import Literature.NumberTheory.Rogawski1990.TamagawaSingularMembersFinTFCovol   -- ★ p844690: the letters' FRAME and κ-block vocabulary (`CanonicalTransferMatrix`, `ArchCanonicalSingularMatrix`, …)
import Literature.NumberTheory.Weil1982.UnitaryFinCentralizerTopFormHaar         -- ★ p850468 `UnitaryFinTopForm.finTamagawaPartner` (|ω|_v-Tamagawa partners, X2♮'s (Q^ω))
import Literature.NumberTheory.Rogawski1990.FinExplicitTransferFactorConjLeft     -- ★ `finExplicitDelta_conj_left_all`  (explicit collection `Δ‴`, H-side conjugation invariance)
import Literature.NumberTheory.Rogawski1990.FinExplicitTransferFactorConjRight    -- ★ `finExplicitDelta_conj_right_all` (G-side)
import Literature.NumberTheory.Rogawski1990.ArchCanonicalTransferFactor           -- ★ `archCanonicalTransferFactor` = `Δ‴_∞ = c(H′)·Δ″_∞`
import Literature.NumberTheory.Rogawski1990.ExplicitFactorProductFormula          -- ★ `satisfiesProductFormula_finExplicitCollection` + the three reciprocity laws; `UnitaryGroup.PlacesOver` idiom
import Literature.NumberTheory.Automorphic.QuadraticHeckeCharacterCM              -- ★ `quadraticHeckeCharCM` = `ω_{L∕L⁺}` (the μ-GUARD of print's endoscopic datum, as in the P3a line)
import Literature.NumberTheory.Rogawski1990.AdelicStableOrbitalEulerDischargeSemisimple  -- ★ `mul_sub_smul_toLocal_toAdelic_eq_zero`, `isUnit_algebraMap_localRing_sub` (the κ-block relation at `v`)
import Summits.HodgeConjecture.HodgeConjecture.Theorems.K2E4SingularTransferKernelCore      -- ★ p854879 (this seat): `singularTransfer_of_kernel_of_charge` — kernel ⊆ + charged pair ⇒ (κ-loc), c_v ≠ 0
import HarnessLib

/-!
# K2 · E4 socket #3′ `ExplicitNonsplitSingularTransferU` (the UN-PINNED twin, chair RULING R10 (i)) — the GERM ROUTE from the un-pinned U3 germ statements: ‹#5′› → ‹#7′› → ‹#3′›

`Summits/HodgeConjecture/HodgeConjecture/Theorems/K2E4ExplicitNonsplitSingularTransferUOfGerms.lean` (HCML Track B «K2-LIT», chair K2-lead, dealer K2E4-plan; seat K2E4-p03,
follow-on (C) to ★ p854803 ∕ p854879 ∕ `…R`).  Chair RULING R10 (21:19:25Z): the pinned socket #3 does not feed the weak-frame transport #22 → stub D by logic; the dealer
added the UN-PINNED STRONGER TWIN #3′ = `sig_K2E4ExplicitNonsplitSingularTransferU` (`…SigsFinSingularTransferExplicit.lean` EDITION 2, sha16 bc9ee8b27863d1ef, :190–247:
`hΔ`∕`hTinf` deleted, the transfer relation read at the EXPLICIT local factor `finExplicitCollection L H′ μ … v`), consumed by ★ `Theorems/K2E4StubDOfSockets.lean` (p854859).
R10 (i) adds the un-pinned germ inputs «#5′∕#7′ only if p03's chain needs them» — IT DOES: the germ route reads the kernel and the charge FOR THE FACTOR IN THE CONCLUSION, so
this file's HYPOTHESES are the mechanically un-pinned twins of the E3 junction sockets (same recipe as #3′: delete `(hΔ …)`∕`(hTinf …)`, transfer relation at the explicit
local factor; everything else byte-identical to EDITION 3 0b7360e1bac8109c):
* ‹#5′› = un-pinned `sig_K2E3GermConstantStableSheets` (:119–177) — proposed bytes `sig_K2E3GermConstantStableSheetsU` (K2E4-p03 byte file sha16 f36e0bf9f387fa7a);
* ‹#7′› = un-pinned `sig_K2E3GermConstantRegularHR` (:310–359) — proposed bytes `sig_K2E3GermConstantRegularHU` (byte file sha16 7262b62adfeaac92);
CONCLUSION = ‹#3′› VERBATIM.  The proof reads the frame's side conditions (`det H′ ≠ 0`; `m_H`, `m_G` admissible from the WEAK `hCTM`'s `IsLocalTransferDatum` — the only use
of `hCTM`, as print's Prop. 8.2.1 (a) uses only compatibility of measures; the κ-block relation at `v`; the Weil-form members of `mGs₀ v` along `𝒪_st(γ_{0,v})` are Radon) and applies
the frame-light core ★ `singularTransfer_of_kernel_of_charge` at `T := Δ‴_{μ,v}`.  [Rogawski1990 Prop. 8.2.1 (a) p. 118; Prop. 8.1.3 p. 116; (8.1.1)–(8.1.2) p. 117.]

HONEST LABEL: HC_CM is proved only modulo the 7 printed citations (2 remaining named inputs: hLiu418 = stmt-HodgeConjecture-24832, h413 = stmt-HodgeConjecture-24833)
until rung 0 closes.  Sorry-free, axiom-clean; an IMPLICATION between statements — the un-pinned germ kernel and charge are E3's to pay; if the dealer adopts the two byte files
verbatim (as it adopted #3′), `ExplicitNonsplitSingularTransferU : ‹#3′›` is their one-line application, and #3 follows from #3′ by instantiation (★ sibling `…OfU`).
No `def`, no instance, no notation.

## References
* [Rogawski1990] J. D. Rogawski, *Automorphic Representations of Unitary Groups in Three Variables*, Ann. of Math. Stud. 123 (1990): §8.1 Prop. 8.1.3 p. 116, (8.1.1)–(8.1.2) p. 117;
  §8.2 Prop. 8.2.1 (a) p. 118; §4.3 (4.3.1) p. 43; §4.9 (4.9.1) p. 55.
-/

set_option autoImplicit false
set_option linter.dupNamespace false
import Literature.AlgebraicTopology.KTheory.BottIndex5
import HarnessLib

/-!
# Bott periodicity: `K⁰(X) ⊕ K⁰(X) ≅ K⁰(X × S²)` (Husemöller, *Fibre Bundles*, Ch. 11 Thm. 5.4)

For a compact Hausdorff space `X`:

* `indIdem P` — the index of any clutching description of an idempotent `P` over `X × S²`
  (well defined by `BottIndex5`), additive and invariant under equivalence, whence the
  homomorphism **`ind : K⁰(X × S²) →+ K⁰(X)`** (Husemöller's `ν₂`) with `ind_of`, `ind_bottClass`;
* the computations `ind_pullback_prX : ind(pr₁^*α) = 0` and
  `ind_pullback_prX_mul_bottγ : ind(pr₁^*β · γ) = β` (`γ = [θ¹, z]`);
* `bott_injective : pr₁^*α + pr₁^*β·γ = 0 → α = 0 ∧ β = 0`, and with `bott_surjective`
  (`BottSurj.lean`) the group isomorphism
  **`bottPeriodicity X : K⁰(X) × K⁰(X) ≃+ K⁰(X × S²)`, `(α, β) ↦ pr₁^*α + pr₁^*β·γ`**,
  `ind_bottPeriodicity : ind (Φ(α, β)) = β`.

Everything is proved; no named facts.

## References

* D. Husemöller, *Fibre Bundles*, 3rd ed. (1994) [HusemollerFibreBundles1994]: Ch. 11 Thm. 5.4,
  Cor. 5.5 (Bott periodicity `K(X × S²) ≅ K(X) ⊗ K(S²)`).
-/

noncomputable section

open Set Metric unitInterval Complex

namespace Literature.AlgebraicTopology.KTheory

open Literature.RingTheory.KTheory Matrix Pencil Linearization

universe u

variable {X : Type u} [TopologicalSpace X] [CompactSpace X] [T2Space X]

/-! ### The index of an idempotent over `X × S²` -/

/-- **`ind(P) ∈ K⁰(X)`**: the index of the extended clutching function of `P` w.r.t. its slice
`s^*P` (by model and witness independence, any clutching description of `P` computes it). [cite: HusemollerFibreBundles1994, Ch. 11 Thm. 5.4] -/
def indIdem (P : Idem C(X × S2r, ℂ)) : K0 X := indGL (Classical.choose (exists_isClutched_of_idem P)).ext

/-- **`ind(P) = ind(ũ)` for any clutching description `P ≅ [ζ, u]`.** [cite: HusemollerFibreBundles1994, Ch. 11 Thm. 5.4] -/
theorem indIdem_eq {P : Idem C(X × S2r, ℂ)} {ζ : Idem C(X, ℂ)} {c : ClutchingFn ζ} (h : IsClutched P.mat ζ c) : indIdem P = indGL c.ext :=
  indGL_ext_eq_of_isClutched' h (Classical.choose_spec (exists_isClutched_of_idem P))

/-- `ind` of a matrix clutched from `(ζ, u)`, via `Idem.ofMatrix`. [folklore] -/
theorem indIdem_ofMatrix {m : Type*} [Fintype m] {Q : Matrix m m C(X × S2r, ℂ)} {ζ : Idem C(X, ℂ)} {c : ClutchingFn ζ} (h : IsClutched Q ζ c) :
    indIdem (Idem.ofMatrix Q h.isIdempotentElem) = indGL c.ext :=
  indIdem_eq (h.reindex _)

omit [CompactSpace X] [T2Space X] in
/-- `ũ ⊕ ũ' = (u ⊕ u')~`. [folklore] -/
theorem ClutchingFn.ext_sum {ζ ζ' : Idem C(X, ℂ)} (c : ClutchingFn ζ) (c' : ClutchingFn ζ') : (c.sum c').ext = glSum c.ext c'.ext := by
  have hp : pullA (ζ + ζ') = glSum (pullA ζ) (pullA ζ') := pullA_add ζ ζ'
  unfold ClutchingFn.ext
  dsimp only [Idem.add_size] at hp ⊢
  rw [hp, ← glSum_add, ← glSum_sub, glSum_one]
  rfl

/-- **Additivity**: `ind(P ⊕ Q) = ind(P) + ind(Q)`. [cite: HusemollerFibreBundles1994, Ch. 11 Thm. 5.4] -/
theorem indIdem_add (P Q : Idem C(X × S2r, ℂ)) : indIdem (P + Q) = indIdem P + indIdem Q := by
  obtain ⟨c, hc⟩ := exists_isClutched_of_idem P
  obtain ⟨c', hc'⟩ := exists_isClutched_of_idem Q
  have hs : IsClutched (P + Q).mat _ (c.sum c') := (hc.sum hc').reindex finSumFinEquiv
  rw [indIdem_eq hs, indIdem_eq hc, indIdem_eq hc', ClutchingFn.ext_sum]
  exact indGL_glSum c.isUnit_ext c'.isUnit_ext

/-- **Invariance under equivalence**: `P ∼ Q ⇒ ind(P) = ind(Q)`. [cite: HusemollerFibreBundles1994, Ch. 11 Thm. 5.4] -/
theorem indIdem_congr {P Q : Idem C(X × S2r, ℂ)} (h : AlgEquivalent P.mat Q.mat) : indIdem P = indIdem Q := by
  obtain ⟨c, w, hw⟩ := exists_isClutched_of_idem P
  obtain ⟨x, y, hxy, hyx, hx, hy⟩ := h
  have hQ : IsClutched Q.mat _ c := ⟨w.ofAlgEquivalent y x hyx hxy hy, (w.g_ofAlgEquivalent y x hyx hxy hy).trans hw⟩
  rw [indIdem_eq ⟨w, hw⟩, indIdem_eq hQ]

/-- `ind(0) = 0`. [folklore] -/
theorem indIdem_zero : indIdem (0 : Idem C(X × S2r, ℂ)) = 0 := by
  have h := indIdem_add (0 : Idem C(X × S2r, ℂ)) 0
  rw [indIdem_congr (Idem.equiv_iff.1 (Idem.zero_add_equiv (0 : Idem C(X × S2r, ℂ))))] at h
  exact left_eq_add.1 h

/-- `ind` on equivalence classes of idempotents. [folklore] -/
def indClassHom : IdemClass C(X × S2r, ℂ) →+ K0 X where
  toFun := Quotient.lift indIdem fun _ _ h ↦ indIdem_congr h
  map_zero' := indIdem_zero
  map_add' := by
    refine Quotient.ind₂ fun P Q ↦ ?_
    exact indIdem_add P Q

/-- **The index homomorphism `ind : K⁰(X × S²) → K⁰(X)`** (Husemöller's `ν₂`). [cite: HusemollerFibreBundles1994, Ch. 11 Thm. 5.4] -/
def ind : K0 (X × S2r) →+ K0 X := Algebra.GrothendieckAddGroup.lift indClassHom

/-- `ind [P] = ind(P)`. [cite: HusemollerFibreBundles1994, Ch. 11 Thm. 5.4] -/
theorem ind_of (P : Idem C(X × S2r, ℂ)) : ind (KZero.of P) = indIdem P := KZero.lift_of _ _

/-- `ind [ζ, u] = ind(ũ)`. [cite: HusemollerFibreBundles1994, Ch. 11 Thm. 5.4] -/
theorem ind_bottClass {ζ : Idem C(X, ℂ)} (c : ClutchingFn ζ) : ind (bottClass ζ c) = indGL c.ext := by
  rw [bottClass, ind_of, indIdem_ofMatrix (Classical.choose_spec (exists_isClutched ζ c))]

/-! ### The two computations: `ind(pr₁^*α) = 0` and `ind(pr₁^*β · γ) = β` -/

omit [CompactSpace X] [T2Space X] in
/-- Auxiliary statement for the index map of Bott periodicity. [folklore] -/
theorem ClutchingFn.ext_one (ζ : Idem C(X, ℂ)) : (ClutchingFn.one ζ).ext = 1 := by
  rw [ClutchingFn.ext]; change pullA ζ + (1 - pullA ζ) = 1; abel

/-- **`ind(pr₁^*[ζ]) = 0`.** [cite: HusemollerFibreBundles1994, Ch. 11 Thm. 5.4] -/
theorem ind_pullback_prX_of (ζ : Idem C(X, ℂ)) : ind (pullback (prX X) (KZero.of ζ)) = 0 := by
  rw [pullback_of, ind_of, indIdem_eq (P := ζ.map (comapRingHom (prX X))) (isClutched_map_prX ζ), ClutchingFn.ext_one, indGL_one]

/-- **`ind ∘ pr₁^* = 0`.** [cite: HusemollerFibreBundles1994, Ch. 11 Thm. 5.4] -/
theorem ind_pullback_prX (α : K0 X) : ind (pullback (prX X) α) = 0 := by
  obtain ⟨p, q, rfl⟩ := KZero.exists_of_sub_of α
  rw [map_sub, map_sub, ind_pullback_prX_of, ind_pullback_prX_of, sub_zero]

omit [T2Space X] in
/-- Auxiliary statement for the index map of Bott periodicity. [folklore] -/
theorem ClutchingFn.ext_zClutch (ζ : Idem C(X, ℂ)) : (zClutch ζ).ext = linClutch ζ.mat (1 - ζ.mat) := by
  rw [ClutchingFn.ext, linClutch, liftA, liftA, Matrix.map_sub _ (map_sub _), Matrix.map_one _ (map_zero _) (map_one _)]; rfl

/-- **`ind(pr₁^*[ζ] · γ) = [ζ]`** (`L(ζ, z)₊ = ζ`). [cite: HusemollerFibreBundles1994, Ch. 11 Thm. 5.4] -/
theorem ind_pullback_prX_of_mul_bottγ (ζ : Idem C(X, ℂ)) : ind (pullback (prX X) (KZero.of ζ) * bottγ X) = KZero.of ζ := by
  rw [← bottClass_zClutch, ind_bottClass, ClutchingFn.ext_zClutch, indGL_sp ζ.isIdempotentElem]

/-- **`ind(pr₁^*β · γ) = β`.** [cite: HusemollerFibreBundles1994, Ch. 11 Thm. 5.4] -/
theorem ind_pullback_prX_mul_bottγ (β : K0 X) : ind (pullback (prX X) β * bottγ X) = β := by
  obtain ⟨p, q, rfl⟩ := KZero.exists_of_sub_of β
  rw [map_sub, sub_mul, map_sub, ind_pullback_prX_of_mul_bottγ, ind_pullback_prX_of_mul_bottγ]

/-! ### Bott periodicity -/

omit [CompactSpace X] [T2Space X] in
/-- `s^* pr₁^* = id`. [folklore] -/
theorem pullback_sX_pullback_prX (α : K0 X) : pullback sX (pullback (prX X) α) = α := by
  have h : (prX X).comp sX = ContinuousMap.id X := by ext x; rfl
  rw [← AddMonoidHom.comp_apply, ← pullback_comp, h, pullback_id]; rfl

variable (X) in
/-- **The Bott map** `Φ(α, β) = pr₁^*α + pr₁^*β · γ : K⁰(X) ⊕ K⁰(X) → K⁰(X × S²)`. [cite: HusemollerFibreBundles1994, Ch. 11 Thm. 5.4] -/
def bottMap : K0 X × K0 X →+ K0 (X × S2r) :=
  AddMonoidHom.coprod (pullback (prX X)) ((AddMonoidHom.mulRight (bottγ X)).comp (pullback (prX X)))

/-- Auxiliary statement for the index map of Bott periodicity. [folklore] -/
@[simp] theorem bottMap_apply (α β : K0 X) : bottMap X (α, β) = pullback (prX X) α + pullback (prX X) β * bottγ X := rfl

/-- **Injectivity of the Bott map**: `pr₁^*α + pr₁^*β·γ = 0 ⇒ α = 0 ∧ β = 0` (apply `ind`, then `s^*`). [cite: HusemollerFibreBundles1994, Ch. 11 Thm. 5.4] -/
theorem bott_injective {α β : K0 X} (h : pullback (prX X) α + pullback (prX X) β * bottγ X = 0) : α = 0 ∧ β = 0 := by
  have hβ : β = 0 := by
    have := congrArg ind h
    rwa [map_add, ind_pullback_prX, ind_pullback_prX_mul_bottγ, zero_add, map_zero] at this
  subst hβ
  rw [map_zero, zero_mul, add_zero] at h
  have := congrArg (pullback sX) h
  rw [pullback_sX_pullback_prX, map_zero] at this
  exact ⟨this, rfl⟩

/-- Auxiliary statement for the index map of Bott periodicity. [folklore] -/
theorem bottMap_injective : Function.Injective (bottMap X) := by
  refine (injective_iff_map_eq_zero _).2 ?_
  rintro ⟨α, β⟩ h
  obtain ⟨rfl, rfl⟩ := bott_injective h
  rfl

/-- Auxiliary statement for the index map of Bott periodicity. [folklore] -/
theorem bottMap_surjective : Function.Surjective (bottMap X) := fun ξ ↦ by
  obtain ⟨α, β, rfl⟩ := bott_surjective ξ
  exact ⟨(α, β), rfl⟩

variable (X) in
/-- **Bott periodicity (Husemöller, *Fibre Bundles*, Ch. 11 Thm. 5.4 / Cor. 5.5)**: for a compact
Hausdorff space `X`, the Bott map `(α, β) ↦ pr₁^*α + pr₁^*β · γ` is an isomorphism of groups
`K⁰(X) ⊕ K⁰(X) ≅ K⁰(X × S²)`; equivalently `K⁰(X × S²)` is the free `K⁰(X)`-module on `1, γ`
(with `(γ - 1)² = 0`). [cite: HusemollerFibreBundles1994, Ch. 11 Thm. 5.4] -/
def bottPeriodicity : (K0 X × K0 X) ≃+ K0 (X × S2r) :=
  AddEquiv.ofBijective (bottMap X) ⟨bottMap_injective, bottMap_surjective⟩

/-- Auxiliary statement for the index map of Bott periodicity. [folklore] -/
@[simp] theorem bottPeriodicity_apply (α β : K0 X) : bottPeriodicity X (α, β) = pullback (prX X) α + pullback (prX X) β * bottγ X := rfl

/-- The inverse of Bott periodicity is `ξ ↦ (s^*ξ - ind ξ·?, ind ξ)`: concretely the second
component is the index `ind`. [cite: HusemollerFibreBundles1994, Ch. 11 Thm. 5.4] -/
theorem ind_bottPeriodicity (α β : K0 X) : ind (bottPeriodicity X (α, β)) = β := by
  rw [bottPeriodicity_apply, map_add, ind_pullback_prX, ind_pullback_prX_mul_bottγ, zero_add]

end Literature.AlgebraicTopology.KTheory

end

┄┄┄┄┄┄┄┄┄┄┄┄┄┄┄┄┄┄┄┄

> Your objective
Gather all lines from the records above in which "statements" appears.

> Answer to this task
# K2 · E4 socket #3′ `ExplicitNonsplitSingularTransferU` (the UN-PINNED twin, chair RULING R10 (i)) — the GERM ROUTE from the un-pinned U3 germ statements: ‹#5′› → ‹#7′› → ‹#3′›
until rung 0 closes.  Sorry-free, axiom-clean; an IMPLICATION between statements — the un-pinned germ kernel and charge are E3's to pay; if the dealer adopts the two byte files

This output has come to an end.